§ **Exercise**
Return each of the entries below word for word.

§ **Entries supplied**

########

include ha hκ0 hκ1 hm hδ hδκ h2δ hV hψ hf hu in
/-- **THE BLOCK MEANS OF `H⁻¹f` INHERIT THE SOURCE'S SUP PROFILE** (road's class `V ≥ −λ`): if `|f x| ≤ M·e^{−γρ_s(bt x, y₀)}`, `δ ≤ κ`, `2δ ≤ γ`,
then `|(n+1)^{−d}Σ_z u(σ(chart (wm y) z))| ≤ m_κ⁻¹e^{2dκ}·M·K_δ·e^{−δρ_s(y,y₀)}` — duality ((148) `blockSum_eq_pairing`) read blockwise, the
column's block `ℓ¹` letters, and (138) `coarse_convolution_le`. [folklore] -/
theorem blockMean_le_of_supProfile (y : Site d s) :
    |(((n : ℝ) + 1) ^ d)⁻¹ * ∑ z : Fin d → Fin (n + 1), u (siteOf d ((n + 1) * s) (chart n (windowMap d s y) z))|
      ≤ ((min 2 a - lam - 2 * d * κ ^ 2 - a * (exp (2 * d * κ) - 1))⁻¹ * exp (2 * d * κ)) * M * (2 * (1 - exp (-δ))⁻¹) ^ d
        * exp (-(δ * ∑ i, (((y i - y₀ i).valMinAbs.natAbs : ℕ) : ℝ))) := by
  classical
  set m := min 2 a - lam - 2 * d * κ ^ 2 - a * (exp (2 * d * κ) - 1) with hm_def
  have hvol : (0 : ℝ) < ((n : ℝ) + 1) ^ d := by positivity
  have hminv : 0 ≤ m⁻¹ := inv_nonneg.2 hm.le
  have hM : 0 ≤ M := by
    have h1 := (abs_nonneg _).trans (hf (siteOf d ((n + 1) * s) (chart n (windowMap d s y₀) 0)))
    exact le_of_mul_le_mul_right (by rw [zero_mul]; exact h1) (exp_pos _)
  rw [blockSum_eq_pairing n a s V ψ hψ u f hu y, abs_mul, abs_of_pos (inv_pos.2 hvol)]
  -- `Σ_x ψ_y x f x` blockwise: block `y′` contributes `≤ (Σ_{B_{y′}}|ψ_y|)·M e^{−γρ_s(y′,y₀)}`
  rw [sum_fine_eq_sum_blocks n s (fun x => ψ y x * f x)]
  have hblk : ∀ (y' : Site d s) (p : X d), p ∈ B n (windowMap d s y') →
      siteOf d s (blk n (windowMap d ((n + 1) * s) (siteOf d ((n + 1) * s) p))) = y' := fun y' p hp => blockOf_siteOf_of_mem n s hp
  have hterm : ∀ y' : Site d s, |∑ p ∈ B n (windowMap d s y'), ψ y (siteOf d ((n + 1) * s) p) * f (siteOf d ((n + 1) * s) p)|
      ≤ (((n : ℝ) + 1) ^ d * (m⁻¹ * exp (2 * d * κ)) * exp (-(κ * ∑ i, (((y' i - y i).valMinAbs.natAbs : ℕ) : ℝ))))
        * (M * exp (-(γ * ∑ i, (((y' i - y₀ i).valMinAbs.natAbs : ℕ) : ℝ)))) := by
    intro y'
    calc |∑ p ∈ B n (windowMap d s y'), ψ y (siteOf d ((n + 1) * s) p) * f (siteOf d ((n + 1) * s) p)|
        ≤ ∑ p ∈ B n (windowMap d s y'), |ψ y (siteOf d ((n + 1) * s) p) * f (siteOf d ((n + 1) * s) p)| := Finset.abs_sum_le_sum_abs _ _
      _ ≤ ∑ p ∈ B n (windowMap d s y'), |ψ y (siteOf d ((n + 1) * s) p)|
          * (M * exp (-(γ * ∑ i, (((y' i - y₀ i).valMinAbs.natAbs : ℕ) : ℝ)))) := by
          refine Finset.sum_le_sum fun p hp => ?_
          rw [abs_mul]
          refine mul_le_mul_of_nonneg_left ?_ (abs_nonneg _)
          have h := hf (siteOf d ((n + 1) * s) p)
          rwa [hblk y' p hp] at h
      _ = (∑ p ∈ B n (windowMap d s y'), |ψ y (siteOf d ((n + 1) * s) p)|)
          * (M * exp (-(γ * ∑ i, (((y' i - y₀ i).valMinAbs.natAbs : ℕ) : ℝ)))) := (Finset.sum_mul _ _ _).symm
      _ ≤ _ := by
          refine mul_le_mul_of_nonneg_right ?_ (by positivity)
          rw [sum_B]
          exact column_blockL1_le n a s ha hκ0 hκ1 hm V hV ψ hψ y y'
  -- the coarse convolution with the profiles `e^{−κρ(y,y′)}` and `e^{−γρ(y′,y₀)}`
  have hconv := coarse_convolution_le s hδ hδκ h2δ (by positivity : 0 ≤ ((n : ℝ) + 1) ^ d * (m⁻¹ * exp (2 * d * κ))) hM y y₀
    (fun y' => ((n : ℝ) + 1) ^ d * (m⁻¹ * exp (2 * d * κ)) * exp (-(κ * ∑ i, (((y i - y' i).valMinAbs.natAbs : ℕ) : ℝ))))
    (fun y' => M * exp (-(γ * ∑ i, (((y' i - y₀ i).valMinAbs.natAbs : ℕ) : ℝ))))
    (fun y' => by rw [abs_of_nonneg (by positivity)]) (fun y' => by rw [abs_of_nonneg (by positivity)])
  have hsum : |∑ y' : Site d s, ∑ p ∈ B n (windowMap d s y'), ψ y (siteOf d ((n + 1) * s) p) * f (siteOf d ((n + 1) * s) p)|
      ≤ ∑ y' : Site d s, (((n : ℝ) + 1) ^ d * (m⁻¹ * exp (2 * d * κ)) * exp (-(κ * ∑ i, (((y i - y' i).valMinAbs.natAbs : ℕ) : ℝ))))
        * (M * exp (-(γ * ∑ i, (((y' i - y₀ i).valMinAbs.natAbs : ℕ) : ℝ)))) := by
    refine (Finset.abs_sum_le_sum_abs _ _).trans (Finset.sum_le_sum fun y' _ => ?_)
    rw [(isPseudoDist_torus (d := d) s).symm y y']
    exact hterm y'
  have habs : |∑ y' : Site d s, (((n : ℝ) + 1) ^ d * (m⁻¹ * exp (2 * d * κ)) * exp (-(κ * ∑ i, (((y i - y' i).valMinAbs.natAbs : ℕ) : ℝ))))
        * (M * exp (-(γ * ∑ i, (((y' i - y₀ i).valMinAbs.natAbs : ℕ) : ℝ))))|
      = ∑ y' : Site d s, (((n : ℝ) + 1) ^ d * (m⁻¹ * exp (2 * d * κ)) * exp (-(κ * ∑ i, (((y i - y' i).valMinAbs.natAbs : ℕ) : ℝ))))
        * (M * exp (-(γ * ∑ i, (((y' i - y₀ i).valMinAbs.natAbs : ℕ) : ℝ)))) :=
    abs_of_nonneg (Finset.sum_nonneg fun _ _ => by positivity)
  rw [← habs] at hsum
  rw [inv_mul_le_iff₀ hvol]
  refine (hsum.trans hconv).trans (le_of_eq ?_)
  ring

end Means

########

§ **The completed task**
include ha hκ0 hκ1 hm hδ hδκ h2δ hV hψ hf hu in
/-- **THE BLOCK MEANS OF `H⁻¹f` INHERIT THE SOURCE'S SUP PROFILE** (road's class `V ≥ −λ`): if `|f x| ≤ M·e^{−γρ_s(bt x, y₀)}`, `δ ≤ κ`, `2δ ≤ γ`,
then `|(n+1)^{−d}Σ_z u(σ(chart (wm y) z))| ≤ m_κ⁻¹e^{2dκ}·M·K_δ·e^{−δρ_s(y,y₀)}` — duality ((148) `blockSum_eq_pairing`) read blockwise, the
column's block `ℓ¹` letters, and (138) `coarse_convolution_le`. [folklore] -/
theorem blockMean_le_of_supProfile (y : Site d s) :
    |(((n : ℝ) + 1) ^ d)⁻¹ * ∑ z : Fin d → Fin (n + 1), u (siteOf d ((n + 1) * s) (chart n (windowMap d s y) z))|
      ≤ ((min 2 a - lam - 2 * d * κ ^ 2 - a * (exp (2 * d * κ) - 1))⁻¹ * exp (2 * d * κ)) * M * (2 * (1 - exp (-δ))⁻¹) ^ d
        * exp (-(δ * ∑ i, (((y i - y₀ i).valMinAbs.natAbs : ℕ) : ℝ))) := by
  classical
  set m := min 2 a - lam - 2 * d * κ ^ 2 - a * (exp (2 * d * κ) - 1) with hm_def
  have hvol : (0 : ℝ) < ((n : ℝ) + 1) ^ d := by positivity
  have hminv : 0 ≤ m⁻¹ := inv_nonneg.2 hm.le
  have hM : 0 ≤ M := by
    have h1 := (abs_nonneg _).trans (hf (siteOf d ((n + 1) * s) (chart n (windowMap d s y₀) 0)))
    exact le_of_mul_le_mul_right (by rw [zero_mul]; exact h1) (exp_pos _)
  rw [blockSum_eq_pairing n a s V ψ hψ u f hu y, abs_mul, abs_of_pos (inv_pos.2 hvol)]
  -- `Σ_x ψ_y x f x` blockwise: block `y′` contributes `≤ (Σ_{B_{y′}}|ψ_y|)·M e^{−γρ_s(y′,y₀)}`
  rw [sum_fine_eq_sum_blocks n s (fun x => ψ y x * f x)]
  have hblk : ∀ (y' : Site d s) (p : X d), p ∈ B n (windowMap d s y') →
      siteOf d s (blk n (windowMap d ((n + 1) * s) (siteOf d ((n + 1) * s) p))) = y' := fun y' p hp => blockOf_siteOf_of_mem n s hp
  have hterm : ∀ y' : Site d s, |∑ p ∈ B n (windowMap d s y'), ψ y (siteOf d ((n + 1) * s) p) * f (siteOf d ((n + 1) * s) p)|
      ≤ (((n : ℝ) + 1) ^ d * (m⁻¹ * exp (2 * d * κ)) * exp (-(κ * ∑ i, (((y' i - y i).valMinAbs.natAbs : ℕ) : ℝ))))
        * (M * exp (-(γ * ∑ i, (((y' i - y₀ i).valMinAbs.natAbs : ℕ) : ℝ)))) := by
    intro y'
    calc |∑ p ∈ B n (windowMap d s y'), ψ y (siteOf d ((n + 1) * s) p) * f (siteOf d ((n + 1) * s) p)|
        ≤ ∑ p ∈ B n (windowMap d s y'), |ψ y (siteOf d ((n + 1) * s) p) * f (siteOf d ((n + 1) * s) p)| := Finset.abs_sum_le_sum_abs _ _
      _ ≤ ∑ p ∈ B n (windowMap d s y'), |ψ y (siteOf d ((n + 1) * s) p)|
          * (M * exp (-(γ * ∑ i, (((y' i - y₀ i).valMinAbs.natAbs : ℕ) : ℝ)))) := by
          refine Finset.sum_le_sum fun p hp => ?_
          rw [abs_mul]
          refine mul_le_mul_of_nonneg_left ?_ (abs_nonneg _)
          have h := hf (siteOf d ((n + 1) * s) p)
          rwa [hblk y' p hp] at h
      _ = (∑ p ∈ B n (windowMap d s y'), |ψ y (siteOf d ((n + 1) * s) p)|)
          * (M * exp (-(γ * ∑ i, (((y' i - y₀ i).valMinAbs.natAbs : ℕ) : ℝ)))) := (Finset.sum_mul _ _ _).symm
      _ ≤ _ := by
          refine mul_le_mul_of_nonneg_right ?_ (by positivity)
          rw [sum_B]
          exact column_blockL1_le n a s ha hκ0 hκ1 hm V hV ψ hψ y y'
  -- the coarse convolution with the profiles `e^{−κρ(y,y′)}` and `e^{−γρ(y′,y₀)}`
  have hconv := coarse_convolution_le s hδ hδκ h2δ (by positivity : 0 ≤ ((n : ℝ) + 1) ^ d * (m⁻¹ * exp (2 * d * κ))) hM y y₀
    (fun y' => ((n : ℝ) + 1) ^ d * (m⁻¹ * exp (2 * d * κ)) * exp (-(κ * ∑ i, (((y i - y' i).valMinAbs.natAbs : ℕ) : ℝ))))
    (fun y' => M * exp (-(γ * ∑ i, (((y' i - y₀ i).valMinAbs.natAbs : ℕ) : ℝ))))
    (fun y' => by rw [abs_of_nonneg (by positivity)]) (fun y' => by rw [abs_of_nonneg (by positivity)])
  have hsum : |∑ y' : Site d s, ∑ p ∈ B n (windowMap d s y'), ψ y (siteOf d ((n + 1) * s) p) * f (siteOf d ((n + 1) * s) p)|
      ≤ ∑ y' : Site d s, (((n : ℝ) + 1) ^ d * (m⁻¹ * exp (2 * d * κ)) * exp (-(κ * ∑ i, (((y i - y' i).valMinAbs.natAbs : ℕ) : ℝ))))
        * (M * exp (-(γ * ∑ i, (((y' i - y₀ i).valMinAbs.natAbs : ℕ) : ℝ)))) := by
    refine (Finset.abs_sum_le_sum_abs _ _).trans (Finset.sum_le_sum fun y' _ => ?_)
    rw [(isPseudoDist_torus (d := d) s).symm y y']
    exact hterm y'
  have habs : |∑ y' : Site d s, (((n : ℝ) + 1) ^ d * (m⁻¹ * exp (2 * d * κ)) * exp (-(κ * ∑ i, (((y i - y' i).valMinAbs.natAbs : ℕ) : ℝ))))
        * (M * exp (-(γ * ∑ i, (((y' i - y₀ i).valMinAbs.natAbs : ℕ) : ℝ))))|
      = ∑ y' : Site d s, (((n : ℝ) + 1) ^ d * (m⁻¹ * exp (2 * d * κ)) * exp (-(κ * ∑ i, (((y i - y' i).valMinAbs.natAbs : ℕ) : ℝ))))
        * (M * exp (-(γ * ∑ i, (((y' i - y₀ i).valMinAbs.natAbs : ℕ) : ℝ)))) :=
    abs_of_nonneg (Finset.sum_nonneg fun _ _ => by positivity)
  rw [← habs] at hsum
  rw [inv_mul_le_iff₀ hvol]
  refine (hsum.trans hconv).trans (le_of_eq ?_)
  ring

end Means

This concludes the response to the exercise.